**EXERCISE INSTRUCTIONS:**
Find the line with "so the closed" and the line with "(Subgroup.closure adhPhaseGen).topologicalClosure = ⊤" in the entries below; output exactly those two lines, every line between them, and no others.
═══
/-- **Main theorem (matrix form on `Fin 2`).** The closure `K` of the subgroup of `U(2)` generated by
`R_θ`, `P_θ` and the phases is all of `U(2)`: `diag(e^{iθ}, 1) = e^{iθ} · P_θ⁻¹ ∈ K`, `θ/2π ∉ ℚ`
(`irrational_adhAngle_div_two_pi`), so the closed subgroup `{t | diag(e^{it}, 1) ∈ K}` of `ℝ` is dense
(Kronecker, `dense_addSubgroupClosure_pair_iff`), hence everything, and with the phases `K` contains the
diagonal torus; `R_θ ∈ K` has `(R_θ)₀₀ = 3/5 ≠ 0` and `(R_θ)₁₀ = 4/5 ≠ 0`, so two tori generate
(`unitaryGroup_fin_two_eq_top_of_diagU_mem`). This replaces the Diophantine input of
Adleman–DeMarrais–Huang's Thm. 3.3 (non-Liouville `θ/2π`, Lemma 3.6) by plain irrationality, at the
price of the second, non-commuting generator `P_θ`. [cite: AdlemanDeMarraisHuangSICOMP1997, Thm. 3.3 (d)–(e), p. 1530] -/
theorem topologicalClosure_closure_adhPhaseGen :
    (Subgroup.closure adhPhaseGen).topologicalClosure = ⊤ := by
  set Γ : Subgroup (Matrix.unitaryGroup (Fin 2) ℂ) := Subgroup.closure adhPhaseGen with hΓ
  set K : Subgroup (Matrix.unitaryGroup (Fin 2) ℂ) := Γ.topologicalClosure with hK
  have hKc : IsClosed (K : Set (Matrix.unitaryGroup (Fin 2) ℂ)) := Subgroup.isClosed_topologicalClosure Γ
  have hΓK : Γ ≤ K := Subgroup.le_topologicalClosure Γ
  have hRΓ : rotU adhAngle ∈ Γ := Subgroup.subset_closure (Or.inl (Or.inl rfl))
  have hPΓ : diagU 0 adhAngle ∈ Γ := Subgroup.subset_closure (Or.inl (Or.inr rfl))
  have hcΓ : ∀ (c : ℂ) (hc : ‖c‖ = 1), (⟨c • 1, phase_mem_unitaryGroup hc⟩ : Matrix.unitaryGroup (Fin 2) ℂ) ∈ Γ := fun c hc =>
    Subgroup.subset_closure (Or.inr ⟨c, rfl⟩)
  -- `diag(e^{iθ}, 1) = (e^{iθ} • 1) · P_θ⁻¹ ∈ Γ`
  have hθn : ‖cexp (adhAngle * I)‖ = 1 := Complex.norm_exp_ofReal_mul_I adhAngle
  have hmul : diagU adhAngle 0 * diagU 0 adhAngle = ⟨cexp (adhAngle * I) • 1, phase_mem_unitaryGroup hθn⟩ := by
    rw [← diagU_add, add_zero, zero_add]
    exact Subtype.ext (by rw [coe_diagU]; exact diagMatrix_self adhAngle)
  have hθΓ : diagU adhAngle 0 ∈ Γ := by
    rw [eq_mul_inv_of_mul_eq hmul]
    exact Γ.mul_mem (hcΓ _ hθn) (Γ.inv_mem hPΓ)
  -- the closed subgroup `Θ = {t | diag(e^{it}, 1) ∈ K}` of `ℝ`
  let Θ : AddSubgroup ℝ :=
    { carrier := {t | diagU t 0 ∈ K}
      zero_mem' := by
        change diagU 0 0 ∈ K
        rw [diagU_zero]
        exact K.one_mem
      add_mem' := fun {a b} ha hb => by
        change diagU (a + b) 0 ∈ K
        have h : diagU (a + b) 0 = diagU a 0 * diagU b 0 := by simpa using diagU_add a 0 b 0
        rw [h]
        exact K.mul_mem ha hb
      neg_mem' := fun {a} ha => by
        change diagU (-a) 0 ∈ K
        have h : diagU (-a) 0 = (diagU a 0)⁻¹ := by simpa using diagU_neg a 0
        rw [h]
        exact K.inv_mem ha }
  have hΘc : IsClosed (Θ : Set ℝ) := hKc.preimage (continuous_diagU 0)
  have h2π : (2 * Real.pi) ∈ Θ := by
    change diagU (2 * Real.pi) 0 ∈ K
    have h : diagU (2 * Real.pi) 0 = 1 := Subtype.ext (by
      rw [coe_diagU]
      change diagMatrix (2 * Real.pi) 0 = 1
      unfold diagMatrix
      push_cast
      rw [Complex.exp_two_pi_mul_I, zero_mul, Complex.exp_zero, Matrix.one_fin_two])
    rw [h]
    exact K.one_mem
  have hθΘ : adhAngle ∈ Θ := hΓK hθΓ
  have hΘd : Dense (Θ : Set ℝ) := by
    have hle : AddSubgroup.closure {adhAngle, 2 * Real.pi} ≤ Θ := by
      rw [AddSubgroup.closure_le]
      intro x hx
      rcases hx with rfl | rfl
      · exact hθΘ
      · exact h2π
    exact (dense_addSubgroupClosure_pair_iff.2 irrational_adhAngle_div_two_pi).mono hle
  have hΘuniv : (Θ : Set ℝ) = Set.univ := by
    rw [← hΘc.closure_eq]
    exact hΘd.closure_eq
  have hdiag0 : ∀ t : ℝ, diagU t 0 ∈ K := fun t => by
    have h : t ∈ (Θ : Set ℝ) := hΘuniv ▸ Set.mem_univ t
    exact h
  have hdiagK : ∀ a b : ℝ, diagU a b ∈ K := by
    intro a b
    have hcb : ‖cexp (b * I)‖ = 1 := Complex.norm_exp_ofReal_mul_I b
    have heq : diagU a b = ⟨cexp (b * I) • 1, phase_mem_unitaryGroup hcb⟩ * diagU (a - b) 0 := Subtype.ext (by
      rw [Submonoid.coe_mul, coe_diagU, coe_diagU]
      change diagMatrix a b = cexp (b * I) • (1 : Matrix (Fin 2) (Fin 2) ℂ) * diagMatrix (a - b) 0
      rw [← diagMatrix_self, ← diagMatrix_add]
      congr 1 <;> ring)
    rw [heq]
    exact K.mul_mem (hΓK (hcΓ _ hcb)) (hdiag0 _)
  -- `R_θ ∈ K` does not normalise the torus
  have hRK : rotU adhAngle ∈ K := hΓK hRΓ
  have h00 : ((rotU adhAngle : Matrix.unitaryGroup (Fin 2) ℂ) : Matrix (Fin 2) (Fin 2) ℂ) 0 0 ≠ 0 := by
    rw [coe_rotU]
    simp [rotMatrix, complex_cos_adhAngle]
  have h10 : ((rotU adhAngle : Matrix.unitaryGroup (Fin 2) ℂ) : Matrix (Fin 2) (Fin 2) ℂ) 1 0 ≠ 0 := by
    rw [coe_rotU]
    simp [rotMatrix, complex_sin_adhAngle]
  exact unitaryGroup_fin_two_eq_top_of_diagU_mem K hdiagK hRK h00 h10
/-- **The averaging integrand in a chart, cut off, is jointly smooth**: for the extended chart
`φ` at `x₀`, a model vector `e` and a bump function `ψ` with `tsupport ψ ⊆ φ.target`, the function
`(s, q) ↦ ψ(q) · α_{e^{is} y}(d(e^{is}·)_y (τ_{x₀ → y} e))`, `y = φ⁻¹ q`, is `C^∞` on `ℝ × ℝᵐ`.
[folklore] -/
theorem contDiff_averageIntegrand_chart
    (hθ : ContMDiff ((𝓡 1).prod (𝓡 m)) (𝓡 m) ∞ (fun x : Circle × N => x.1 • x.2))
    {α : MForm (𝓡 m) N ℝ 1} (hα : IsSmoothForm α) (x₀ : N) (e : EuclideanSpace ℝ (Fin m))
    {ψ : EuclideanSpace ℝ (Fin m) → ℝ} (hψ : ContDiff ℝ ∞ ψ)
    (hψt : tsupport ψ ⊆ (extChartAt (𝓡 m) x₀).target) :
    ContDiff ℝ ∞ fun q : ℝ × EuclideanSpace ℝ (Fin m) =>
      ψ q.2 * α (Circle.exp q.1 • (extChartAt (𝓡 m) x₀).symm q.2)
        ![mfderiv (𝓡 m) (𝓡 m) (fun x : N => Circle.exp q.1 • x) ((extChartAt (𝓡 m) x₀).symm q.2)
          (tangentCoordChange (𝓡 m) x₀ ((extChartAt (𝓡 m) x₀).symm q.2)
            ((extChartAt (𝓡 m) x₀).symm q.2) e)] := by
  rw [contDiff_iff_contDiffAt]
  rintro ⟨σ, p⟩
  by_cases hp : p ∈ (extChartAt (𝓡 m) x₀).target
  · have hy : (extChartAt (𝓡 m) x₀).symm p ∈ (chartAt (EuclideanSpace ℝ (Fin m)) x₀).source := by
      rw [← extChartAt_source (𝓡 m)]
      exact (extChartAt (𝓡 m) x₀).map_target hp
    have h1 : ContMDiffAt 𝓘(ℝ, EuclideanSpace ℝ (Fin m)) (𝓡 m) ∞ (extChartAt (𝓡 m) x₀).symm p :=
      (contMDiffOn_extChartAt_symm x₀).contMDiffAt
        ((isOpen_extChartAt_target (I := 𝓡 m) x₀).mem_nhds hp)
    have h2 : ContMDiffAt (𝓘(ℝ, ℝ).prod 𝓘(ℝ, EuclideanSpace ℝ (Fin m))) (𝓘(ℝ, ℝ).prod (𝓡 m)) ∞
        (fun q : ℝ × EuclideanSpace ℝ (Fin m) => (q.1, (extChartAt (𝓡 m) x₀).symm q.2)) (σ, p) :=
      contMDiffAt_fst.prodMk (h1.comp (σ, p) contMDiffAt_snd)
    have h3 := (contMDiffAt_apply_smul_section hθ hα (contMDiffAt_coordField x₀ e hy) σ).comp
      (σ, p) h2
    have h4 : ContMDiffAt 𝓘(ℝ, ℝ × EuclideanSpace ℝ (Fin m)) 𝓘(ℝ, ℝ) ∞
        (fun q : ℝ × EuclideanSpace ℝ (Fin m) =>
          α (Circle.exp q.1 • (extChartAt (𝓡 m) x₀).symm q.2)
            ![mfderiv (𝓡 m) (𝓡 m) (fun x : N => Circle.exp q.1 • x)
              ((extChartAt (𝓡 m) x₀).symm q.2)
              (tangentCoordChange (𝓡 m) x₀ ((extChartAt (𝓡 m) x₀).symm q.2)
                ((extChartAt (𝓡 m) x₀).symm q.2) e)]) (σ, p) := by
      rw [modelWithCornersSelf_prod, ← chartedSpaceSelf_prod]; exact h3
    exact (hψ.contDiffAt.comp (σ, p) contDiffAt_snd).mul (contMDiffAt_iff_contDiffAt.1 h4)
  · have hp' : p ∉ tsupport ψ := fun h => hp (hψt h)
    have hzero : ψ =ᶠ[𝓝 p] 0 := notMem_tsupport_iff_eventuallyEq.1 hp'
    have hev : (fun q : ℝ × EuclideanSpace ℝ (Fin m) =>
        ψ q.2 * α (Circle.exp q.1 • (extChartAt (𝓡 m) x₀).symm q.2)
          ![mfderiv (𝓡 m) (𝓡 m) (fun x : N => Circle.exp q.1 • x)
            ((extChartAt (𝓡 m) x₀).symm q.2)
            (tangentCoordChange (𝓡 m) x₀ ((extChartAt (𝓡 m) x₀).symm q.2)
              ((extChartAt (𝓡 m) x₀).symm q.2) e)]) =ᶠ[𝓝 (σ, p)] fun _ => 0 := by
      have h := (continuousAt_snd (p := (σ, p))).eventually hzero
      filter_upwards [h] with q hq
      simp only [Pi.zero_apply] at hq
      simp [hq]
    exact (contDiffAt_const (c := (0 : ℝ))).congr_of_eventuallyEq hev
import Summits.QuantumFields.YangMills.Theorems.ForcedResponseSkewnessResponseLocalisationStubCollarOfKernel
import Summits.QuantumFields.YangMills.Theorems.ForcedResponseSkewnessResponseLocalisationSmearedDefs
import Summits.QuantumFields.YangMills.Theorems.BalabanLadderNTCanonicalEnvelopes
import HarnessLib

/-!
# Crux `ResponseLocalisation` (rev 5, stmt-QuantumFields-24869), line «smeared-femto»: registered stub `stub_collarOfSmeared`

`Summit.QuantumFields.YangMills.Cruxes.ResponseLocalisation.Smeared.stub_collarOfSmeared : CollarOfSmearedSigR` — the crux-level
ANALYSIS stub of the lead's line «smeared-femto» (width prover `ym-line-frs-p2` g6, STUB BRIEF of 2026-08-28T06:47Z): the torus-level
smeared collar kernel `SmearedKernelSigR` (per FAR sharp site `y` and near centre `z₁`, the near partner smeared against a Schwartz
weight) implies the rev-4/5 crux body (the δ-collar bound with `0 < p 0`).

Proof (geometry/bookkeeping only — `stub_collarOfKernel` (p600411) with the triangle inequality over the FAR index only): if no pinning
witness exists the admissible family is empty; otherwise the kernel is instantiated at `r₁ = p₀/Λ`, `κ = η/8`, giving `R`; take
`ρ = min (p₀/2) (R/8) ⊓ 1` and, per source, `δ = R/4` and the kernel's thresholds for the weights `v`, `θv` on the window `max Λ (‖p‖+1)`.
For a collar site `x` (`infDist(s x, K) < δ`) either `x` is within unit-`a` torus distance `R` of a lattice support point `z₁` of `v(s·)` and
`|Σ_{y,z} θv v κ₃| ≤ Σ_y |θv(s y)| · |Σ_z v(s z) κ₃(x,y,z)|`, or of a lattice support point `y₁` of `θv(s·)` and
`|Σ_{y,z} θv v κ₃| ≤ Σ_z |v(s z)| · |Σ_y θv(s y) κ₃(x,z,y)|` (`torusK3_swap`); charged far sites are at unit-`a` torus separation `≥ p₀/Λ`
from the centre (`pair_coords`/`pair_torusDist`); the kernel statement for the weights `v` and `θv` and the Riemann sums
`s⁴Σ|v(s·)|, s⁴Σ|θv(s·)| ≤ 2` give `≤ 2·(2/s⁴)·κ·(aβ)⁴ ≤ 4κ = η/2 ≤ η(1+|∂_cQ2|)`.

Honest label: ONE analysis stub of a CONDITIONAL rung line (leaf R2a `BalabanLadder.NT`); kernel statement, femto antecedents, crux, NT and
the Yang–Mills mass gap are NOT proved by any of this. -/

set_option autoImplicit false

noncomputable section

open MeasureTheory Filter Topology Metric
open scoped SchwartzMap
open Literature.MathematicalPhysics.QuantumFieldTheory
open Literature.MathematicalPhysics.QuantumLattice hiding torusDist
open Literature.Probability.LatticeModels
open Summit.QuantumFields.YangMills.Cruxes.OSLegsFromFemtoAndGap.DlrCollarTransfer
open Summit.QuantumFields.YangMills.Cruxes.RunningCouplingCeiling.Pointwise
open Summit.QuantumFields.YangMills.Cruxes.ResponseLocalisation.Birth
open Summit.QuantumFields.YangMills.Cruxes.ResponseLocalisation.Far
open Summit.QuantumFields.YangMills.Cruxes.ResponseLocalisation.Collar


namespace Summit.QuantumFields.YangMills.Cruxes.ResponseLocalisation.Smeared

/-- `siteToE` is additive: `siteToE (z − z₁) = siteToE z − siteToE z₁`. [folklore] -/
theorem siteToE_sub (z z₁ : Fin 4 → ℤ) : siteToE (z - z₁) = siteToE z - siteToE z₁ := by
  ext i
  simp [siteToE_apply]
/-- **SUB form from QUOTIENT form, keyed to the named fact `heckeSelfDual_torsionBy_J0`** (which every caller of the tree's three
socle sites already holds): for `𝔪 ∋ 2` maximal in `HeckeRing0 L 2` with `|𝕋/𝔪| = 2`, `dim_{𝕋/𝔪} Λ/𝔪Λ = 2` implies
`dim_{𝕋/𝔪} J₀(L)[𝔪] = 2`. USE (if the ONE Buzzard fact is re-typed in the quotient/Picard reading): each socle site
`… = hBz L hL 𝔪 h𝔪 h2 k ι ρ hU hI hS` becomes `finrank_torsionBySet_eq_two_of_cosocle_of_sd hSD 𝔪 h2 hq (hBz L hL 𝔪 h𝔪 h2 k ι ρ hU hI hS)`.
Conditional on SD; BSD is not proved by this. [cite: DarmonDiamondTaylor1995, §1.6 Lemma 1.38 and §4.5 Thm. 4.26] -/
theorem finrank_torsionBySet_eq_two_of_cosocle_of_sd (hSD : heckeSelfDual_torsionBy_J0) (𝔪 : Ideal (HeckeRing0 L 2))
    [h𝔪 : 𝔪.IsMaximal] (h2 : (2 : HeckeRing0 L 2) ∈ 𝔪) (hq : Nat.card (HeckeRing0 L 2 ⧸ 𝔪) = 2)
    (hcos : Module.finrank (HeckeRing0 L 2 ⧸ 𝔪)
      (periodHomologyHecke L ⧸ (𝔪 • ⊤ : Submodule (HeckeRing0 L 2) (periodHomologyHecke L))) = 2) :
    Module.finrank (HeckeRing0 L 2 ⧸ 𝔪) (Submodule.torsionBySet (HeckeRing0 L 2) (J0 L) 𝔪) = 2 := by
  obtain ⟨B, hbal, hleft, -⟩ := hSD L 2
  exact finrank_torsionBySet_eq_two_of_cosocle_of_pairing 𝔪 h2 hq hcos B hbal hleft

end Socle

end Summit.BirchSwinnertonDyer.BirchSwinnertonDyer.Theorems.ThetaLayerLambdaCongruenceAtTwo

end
═══
**RESPONSE BOX:**
(`irrational_adhAngle_div_two_pi`), so the closed subgroup `{t | diag(e^{it}, 1) ∈ K}` of `ℝ` is dense
(Kronecker, `dense_addSubgroupClosure_pair_iff`), hence everything, and with the phases `K` contains the
diagonal torus; `R_θ ∈ K` has `(R_θ)₀₀ = 3/5 ≠ 0` and `(R_θ)₁₀ = 4/5 ≠ 0`, so two tori generate
(`unitaryGroup_fin_two_eq_top_of_diagU_mem`). This replaces the Diophantine input of
Adleman–DeMarrais–Huang's Thm. 3.3 (non-Liouville `θ/2π`, Lemma 3.6) by plain irrationality, at the
price of the second, non-commuting generator `P_θ`. [cite: AdlemanDeMarraisHuangSICOMP1997, Thm. 3.3 (d)–(e), p. 1530] -/
theorem topologicalClosure_closure_adhPhaseGen :
    (Subgroup.closure adhPhaseGen).topologicalClosure = ⊤ := by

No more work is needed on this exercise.